I wish that other words had come out of his mouth. Paterno looked either ignorant or like he was trying to cover it up. Either way, his legacy is far less than before this came out. Then again, I guess we knew that.
• There doesn't have to be a playoff. A plus-one model should fit the bill. Here's how:
Let the major bowls pick who they want. Let the Rose Bowl have its Big Ten/Pac-12 party every year. Invite the Cotton Bowl to join the rotation at the head table.
The Cotton, Fiesta, Orange and Sugar can rotate who hosts the national title game every year (assuming that the Rose wants no part of it). The plus-one standings will be selected either by a BCS poll or by a blue-ribbon committee, à la the NCAA basketball committee. I'd lean toward the human committee.

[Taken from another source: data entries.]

/-- **★ TY (A1.6)–(A1.7) at finite temperature — the rectangle of height `L_t/2` is bounded by the Polyakov-loop pair.**  On
`ℤ_{L_t} × (ℤ/L_s)^d` with `L_t = 2m + 2`, for a continuous unitary `ρ`, any real `J_E, J_M`, a spatial direction `i` and a
site `x`:  `|∫ tr ρ(W_{(L_t/2)×1}) e^{-S}|² ≤ N² · Z · Re ∫ tr ρ(P_x) conj tr ρ(P_{x+e_i}) e^{-S}`, `P_y = g_{L_y}` the Polyakov
loop ("we may consider the spacelike legs of our loop to be on the opposite side of the planes of reflection from the timelike
legs and apply reflection positivity … Applying the Schwarz inequality for sums gives"; the family is indexed by the four matrix
indices of the contraction, the space-like legs contribute `N²`). [cite: TomboulisYaffe1985, App. I eqs. (A1.6)–(A1.7) (p. 339)] -/
theorem normSq_integral_trace_timeRect_half_le (hρu : ∀ g, ρ g ∈ Matrix.unitaryGroup (Fin N) ℂ) (hρ : Continuous ρ)
    (JE JM : ℝ) (i : Fin d) (x : Fin d → ZMod L) :
    ‖∫ U, (ρ (timeRect U (m + 1) i 0 x)).trace * (weight ρ JE JM U : ℂ) ∂haar d (2 * m + 2) L G‖ ^ 2 ≤
      (N : ℝ) ^ 2 * (∫ U, weight ρ JE JM U ∂haar d (2 * m + 2) L G) *
        (∫ U, polyakovTrace ρ U x * conj (polyakovTrace ρ U (x + Pi.single i 1)) * (weight ρ JE JM U : ℂ)
          ∂haar d (2 * m + 2) L G).re := by
  set x' : Fin d → ZMod L := x + Pi.single i 1 with hx'
  set tH : ZMod (2 * m + 2) := ((m + 1 : ℕ) : ZMod (2 * m + 2)) with htH
  -- the time-like legs and the space-like legs, indexed by `((a, e), (b, c))`
  set F : (Fin N × Fin N) × (Fin N × Fin N) → Config d (2 * m + 2) L G → ℂ := fun k U =>
    ρ (timeHolonomy U (m + 1) (0, x)) k.1.1 k.2.1 * conj (ρ (timeHolonomy U (m + 1) (0, x')) k.1.2 k.2.2) with hF
  set E : (Fin N × Fin N) × (Fin N × Fin N) → Config d (2 * m + 2) L G → ℂ := fun k U =>
    conj (ρ (U ((tH, x), some i)) k.2.1 k.2.2) * ρ (U ((0, x), some i)) k.1.1 k.1.2 with hE
  have hHc : ∀ y, Continuous fun U : Config d (2 * m + 2) L G => ρ (timeHolonomy U (m + 1) (0, y)) := fun y =>
    hρ.comp (continuous_timeHolonomy (m + 1) _)
  have hFm : ∀ k, Measurable (F k) := fun k =>
    (((hHc x).matrix_elem _ _).mul (Complex.continuous_conj.comp ((hHc x').matrix_elem _ _))).measurable
  have hEm : ∀ k, Measurable (E k) := fun k =>
    ((Complex.continuous_conj.comp ((hρ.comp (continuous_link _)).matrix_elem _ _)).mul
      ((hρ.comp (continuous_link _)).matrix_elem _ _)).measurable
  have hFb : ∀ k U, ‖F k U‖ ≤ 1 := fun k U => by
    simp only [hF, norm_mul, Complex.norm_conj]
    exact mul_le_one₀ (entry_norm_bound_of_unitary (hρu _) _ _) (norm_nonneg _) (entry_norm_bound_of_unitary (hρu _) _ _)
  have hEb : ∀ k U, ‖E k U‖ ≤ 1 := fun k U => by
    simp only [hE, norm_mul, Complex.norm_conj]
    exact mul_le_one₀ (entry_norm_bound_of_unitary (hρu _) _ _) (norm_nonneg _) (entry_norm_bound_of_unitary (hρu _) _ _)
  have hHd : ∀ y, DependsOn (fun U : Config d (2 * m + 2) L G => timeHolonomy U (m + 1) (0, y))
      ((evenPos d m L ∪ ∅ ∪ evenShared d m L : Finset _) : Set _) := fun y U V hUV =>
    timeHolonomy_congr (m + 1) 0 y fun j hj => hUV _ (Finset.mem_coe.2 (by
      rw [zero_add]; exact natCast_none_mem_union_even (n := m) (by omega) y))
  have hFd : ∀ k, DependsOn (F k) ((evenPos d m L ∪ ∅ ∪ evenShared d m L : Finset _) : Set _) := fun k U V hUV => by
    show ρ (timeHolonomy U (m + 1) (0, x)) k.1.1 k.2.1 * conj (ρ (timeHolonomy U (m + 1) (0, x')) k.1.2 k.2.2) =
      ρ (timeHolonomy V (m + 1) (0, x)) k.1.1 k.2.1 * conj (ρ (timeHolonomy V (m + 1) (0, x')) k.1.2 k.2.2)
    rw [show timeHolonomy U (m + 1) (0, x) = timeHolonomy V (m + 1) (0, x) from hHd x hUV,
      show timeHolonomy U (m + 1) (0, x') = timeHolonomy V (m + 1) (0, x') from hHd x' hUV]
  have hEd : ∀ k, DependsOn (E k) ((evenPos d m L ∪ ∅ ∪ evenShared d m L : Finset _) : Set _) := fun k U V hUV => by
    show conj (ρ (U ((tH, x), some i)) k.2.1 k.2.2) * ρ (U ((0, x), some i)) k.1.1 k.1.2 =
      conj (ρ (V ((tH, x), some i)) k.2.1 k.2.2) * ρ (V ((0, x), some i)) k.1.1 k.1.2
    rw [hUV _ (Finset.mem_coe.2 (Finset.mem_union_right _ (mem_evenShared_zero x i))),
      hUV _ (Finset.mem_coe.2 (Finset.mem_union_right _ (mem_evenShared_half x i)))]
  have hCS := time_osForm_normSq_le ρ hρu hρ JE JM F E hFm hEm hFb hEb hFd hEd
  have hw := continuous_weight (d := d) (L₀ := 2 * m + 2) (L := L) ρ hρ JE JM
  obtain ⟨Kw, hKw⟩ := exists_forall_norm_le_of_continuous (L := L) hw
  have hint : ∀ (f g : (Fin N × Fin N) × (Fin N × Fin N) → Config d (2 * m + 2) L G → ℂ), (∀ k, Measurable (f k)) →
      (∀ k, Measurable (g k)) → (∀ k U, ‖f k U‖ ≤ 1) → (∀ k U, ‖g k U‖ ≤ 1) → ∀ k,
        Integrable (fun U => f k U * conj (g k (timeReflect U)) * (weight ρ JE JM U : ℂ)) (haar d (2 * m + 2) L G) := by
    intro f g hfm hgm hfb hgb k
    refine Integrable.of_bound (((hfm k).mul (Complex.continuous_conj.measurable.comp ((hgm k).comp
      continuous_timeReflect.measurable))).mul (Complex.measurable_ofReal.comp hw.measurable)).aestronglyMeasurable Kw
      (ae_of_all _ fun U => ?_)
    rw [norm_mul, norm_mul, Complex.norm_conj, Complex.norm_real]
    calc ‖f k U‖ * ‖g k (timeReflect U)‖ * ‖weight ρ JE JM U‖ ≤ 1 * 1 * ‖weight ρ JE JM U‖ :=
          mul_le_mul_of_nonneg_right (mul_le_mul (hfb k U) (hgb k _) (norm_nonneg _) zero_le_one) (norm_nonneg _)
      _ ≤ Kw := by rw [one_mul, one_mul]; exact hKw U
  -- the legs in the planes are fixed by the reflection
  have hEθ : ∀ k U, E k (timeReflect U) = E k U := fun k U => by
    simp only [hE, timeReflect_some, neg_zero, htH, neg_half]
  -- B(F, E) = ∫ tr W e^{-S}
  have hFE : ∑ k, ∫ U, F k U * conj (E k (timeReflect U)) * (weight ρ JE JM U : ℂ) ∂haar d (2 * m + 2) L G =
      ∫ U, (ρ (timeRect U (m + 1) i 0 x)).trace * (weight ρ JE JM U : ℂ) ∂haar d (2 * m + 2) L G := by
    rw [← integral_finsetSum _ fun k _ => hint F E hFm hEm hFb hEb k]
    refine integral_congr_ae (Eventually.of_forall fun U => ?_)
    dsimp only
    rw [← Finset.sum_mul]
    congr 1
    have htr : (ρ (timeRect U (m + 1) i 0 x)).trace =
        (ρ (timeHolonomy U (m + 1) (0, x)) * ρ (U ((tH, x), some i)) * star (ρ (timeHolonomy U (m + 1) (0, x'))) *
          star (ρ (U ((0, x), some i)))).trace := by
      simp only [timeRect, timeStaple, map_mul, rep_inv_eq_star ρ hρu, zero_add, htH, hx']
    rw [htr, trace_mul_mul_star_mul_star_eq_sum, Fintype.sum_prod_type, Fintype.sum_prod_type]
    refine Finset.sum_congr rfl fun a _ => Finset.sum_congr rfl fun e _ => ?_
    rw [Fintype.sum_prod_type]
    refine Finset.sum_congr rfl fun b _ => Finset.sum_congr rfl fun c _ => ?_
    rw [hEθ]
    simp only [hF, hE, map_mul, Complex.conj_conj]
    ring
  -- B(F, F) = ∫ tr P_x conj tr P_{x'} e^{-S}
  have hFF : ∑ k, ∫ U, F k U * conj (F k (timeReflect U)) * (weight ρ JE JM U : ℂ) ∂haar d (2 * m + 2) L G =
      ∫ U, polyakovTrace ρ U x * conj (polyakovTrace ρ U x') * (weight ρ JE JM U : ℂ) ∂haar d (2 * m + 2) L G := by
    rw [← integral_finsetSum _ fun k _ => hint F F hFm hFm hFb hFb k]
    refine integral_congr_ae (Eventually.of_forall fun U => ?_)
    dsimp only
    rw [← Finset.sum_mul]
    congr 1
    have hθH : ∀ y, ρ (timeHolonomy (timeReflect U) (m + 1) (0, y)) = star (ρ (timeHolonomy U (m + 1) (tH, y))) := by
      intro y
      rw [timeHolonomy_timeReflect, rep_inv_eq_star ρ hρu, neg_zero, zero_sub, htH, neg_half]
    unfold polyakovTrace
    rw [polyakovLine_eq_mul_half U x, polyakovLine_eq_mul_half U x', map_mul, map_mul,
      trace_mul_mul_conj_trace_mul_eq_sum, Fintype.sum_prod_type, Fintype.sum_prod_type]
    refine Finset.sum_congr rfl fun a _ => Finset.sum_congr rfl fun e _ => ?_
    rw [Fintype.sum_prod_type]
    refine Finset.sum_congr rfl fun b _ => Finset.sum_congr rfl fun c _ => ?_
    simp only [hF, hθH, map_mul, Matrix.star_apply, Complex.star_def, Complex.conj_conj, ← htH]
  -- B(E, E) = N² · Z
  have hEE : ∑ k, ∫ U, E k U * conj (E k (timeReflect U)) * (weight ρ JE JM U : ℂ) ∂haar d (2 * m + 2) L G =
      (((N : ℝ) ^ 2 * ∫ U, weight ρ JE JM U ∂haar d (2 * m + 2) L G : ℝ) : ℂ) := by
    rw [← integral_finsetSum _ fun k _ => hint E E hEm hEm hEb hEb k]
    push_cast
    rw [← integral_complex_ofReal, ← integral_const_mul]
    refine integral_congr_ae (Eventually.of_forall fun U => ?_)
    dsimp only
    rw [← Finset.sum_mul]
    congr 1
    simp only [hEθ]
    have h1 := sum_sum_conj_mul_self_of_unitary (hρu (U ((tH, x), some i)))
    have h2 := sum_sum_conj_mul_self_of_unitary (hρu (U ((0, x), some i)))
    rw [Fintype.sum_prod_type]
    have hsplit : ∀ p : Fin N × Fin N, ∑ q : Fin N × Fin N, E (p, q) U * conj (E (p, q) U) =
        (ρ (U ((0, x), some i)) p.1 p.2 * conj (ρ (U ((0, x), some i)) p.1 p.2)) *
          ∑ q : Fin N × Fin N, conj (ρ (U ((tH, x), some i)) q.1 q.2) * ρ (U ((tH, x), some i)) q.1 q.2 := by
      intro p
      rw [Finset.mul_sum]
      refine Finset.sum_congr rfl fun q _ => ?_
      simp only [hE, map_mul, Complex.conj_conj]
      ring
    simp_rw [hsplit]
    rw [← Finset.sum_mul, Fintype.sum_prod_type, Fintype.sum_prod_type, h1,
      show (∑ a, ∑ b, ρ (U ((0, x), some i)) a b * conj (ρ (U ((0, x), some i)) a b)) = (N : ℂ) by
        rw [← h2]; exact Finset.sum_congr rfl fun a _ => Finset.sum_congr rfl fun b _ => mul_comm _ _]
    ring
  rw [hFE, hFF, hEE, Complex.ofReal_re] at hCS
  calc ‖∫ U, (ρ (timeRect U (m + 1) i 0 x)).trace * (weight ρ JE JM U : ℂ) ∂haar d (2 * m + 2) L G‖ ^ 2
      ≤ (∫ U, polyakovTrace ρ U x * conj (polyakovTrace ρ U x') * (weight ρ JE JM U : ℂ) ∂haar d (2 * m + 2) L G).re *
          ((N : ℝ) ^ 2 * ∫ U, weight ρ JE JM U ∂haar d (2 * m + 2) L G) := hCS
    _ = _ := by ring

After the major bowls are played, the committee or computer poll selects the final two teams to play in the championship game, the second week in January.
I'd still like to see a playoff because games played on home fields would have to be secured by how you do in the regular season, thus protecting the regular season.
• Give me your Civic Auditorium memories, please. Two categories.
One, sports. Your favorite games, moments, athletes you saw there: Larry Bird, Wilt Chamberlain, etc.
Two: concerts. A friend of mine said he saw Bob Seger open for the Doobie Brothers at the Civic. Another saw the Rolling Stones in 1964.
Please include any colorful stories that go with the concert. I'm going to rank the Civic moments in a later column.
• Fist bump: To UNO senior guard Mitch Albers, who is only 202 points from Dean Thompson's school-record 1,816 points in a career. Albers would have to average 20.2 points in UNO's last 10 games to catch Thompson. I'd like to see those two in a game of H-O-R-S-E.